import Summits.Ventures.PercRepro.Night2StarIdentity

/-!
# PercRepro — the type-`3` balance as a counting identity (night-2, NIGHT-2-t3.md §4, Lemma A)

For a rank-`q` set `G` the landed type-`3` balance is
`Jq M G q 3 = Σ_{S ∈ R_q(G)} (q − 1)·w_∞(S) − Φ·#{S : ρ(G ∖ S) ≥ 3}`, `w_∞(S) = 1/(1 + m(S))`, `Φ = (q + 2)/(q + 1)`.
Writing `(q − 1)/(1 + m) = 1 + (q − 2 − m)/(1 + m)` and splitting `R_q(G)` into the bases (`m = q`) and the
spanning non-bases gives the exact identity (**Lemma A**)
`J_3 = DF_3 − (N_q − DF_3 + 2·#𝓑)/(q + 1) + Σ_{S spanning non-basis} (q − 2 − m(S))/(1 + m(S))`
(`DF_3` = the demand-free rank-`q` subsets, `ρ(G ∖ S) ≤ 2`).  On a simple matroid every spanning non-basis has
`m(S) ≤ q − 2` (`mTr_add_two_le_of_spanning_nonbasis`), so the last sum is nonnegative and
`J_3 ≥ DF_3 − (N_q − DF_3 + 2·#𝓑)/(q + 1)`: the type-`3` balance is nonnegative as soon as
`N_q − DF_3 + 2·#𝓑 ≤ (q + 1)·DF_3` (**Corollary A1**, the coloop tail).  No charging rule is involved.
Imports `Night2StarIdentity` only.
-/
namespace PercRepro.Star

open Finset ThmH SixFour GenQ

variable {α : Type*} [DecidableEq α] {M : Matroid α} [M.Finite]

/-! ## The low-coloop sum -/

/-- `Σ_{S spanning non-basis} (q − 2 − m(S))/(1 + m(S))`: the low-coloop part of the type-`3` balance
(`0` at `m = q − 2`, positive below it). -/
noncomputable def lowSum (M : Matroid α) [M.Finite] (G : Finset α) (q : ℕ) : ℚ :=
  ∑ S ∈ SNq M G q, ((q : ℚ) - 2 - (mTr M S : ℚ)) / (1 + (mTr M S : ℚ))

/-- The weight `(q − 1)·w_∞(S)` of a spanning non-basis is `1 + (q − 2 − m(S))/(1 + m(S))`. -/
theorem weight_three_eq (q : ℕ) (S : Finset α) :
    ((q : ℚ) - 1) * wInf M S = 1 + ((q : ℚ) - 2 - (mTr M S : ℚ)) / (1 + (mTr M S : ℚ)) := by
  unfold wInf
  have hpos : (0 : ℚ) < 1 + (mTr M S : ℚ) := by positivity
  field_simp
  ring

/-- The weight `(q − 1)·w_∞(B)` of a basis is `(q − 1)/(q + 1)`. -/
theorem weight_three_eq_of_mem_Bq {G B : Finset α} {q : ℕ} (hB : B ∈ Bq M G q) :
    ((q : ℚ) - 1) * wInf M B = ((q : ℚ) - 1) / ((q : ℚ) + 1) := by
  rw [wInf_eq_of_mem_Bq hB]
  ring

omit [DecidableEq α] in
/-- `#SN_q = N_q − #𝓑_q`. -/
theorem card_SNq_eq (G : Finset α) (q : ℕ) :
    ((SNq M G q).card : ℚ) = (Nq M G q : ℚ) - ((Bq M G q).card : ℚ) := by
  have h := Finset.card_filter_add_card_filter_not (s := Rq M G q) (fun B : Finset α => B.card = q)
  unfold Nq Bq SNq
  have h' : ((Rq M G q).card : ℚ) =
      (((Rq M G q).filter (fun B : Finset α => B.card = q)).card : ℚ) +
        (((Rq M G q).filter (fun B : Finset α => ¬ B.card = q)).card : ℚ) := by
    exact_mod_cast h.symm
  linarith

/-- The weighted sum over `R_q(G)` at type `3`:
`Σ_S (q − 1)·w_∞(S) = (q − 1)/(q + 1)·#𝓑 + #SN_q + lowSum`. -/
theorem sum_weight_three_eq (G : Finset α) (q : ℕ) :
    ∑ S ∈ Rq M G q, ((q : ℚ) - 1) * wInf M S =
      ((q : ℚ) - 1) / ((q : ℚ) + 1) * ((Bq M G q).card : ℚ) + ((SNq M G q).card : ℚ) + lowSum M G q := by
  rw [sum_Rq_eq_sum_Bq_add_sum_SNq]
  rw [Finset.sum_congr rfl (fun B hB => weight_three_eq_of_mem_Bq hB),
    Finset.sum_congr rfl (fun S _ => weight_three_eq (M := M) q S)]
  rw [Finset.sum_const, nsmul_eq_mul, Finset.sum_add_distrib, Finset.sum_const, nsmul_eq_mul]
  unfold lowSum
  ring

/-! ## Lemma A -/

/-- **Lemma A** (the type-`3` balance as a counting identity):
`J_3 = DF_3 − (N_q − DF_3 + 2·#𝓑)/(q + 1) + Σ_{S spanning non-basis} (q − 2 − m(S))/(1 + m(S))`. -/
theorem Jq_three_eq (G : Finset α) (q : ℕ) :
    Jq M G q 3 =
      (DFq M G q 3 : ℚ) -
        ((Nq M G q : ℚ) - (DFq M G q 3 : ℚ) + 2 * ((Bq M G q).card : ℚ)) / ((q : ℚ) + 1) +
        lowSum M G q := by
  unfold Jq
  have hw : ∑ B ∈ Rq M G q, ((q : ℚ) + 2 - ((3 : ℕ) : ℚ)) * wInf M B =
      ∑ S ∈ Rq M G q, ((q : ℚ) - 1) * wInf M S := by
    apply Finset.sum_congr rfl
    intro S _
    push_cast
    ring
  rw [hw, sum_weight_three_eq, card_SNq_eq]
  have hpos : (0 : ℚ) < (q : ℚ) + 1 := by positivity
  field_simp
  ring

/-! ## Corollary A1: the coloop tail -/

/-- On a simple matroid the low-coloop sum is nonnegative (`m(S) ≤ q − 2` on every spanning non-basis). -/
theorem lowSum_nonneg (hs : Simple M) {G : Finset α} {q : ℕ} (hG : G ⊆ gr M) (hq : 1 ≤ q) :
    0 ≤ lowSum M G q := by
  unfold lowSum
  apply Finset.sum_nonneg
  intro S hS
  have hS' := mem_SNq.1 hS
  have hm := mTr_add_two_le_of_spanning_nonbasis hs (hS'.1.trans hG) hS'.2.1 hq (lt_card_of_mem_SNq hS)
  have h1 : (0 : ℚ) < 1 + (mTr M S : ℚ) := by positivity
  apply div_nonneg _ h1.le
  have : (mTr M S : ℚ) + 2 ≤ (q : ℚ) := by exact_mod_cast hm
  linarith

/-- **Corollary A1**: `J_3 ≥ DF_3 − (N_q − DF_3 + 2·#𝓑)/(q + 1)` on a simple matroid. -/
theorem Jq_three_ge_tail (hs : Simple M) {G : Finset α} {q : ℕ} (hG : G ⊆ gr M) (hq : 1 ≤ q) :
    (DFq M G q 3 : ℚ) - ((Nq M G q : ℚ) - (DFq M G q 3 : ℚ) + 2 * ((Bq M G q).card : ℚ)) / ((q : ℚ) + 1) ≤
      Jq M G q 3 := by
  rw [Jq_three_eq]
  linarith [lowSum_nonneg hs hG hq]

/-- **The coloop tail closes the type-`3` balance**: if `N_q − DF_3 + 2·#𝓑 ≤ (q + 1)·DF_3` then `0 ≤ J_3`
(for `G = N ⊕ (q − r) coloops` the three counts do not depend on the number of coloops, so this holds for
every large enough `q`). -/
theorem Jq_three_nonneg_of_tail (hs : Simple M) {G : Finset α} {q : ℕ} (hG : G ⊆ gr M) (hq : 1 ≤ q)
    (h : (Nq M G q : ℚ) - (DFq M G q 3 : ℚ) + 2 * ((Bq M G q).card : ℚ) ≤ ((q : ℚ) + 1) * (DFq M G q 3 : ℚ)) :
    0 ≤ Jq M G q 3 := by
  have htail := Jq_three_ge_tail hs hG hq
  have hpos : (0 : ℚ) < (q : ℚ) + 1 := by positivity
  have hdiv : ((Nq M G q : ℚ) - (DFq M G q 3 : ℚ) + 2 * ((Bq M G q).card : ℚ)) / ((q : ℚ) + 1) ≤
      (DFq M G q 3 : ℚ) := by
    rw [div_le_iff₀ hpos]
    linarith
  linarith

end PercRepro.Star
_ _ _ _
Exercise directions » Every line above from the line with "spanning non-bases gives" to the line with "the low-coloop part" is wanted, ends included; write them out exactly and add no other line.

Solution for this task »
spanning non-bases gives the exact identity (**Lemma A**)
`J_3 = DF_3 − (N_q − DF_3 + 2·#𝓑)/(q + 1) + Σ_{S spanning non-basis} (q − 2 − m(S))/(1 + m(S))`
(`DF_3` = the demand-free rank-`q` subsets, `ρ(G ∖ S) ≤ 2`).  On a simple matroid every spanning non-basis has
`m(S) ≤ q − 2` (`mTr_add_two_le_of_spanning_nonbasis`), so the last sum is nonnegative and
`J_3 ≥ DF_3 − (N_q − DF_3 + 2·#𝓑)/(q + 1)`: the type-`3` balance is nonnegative as soon as
`N_q − DF_3 + 2·#𝓑 ≤ (q + 1)·DF_3` (**Corollary A1**, the coloop tail).  No charging rule is involved.
Imports `Night2StarIdentity` only.
-/
namespace PercRepro.Star

open Finset ThmH SixFour GenQ

variable {α : Type*} [DecidableEq α] {M : Matroid α} [M.Finite]

/-! ## The low-coloop sum -/

/-- `Σ_{S spanning non-basis} (q − 2 − m(S))/(1 + m(S))`: the low-coloop part of the type-`3` balance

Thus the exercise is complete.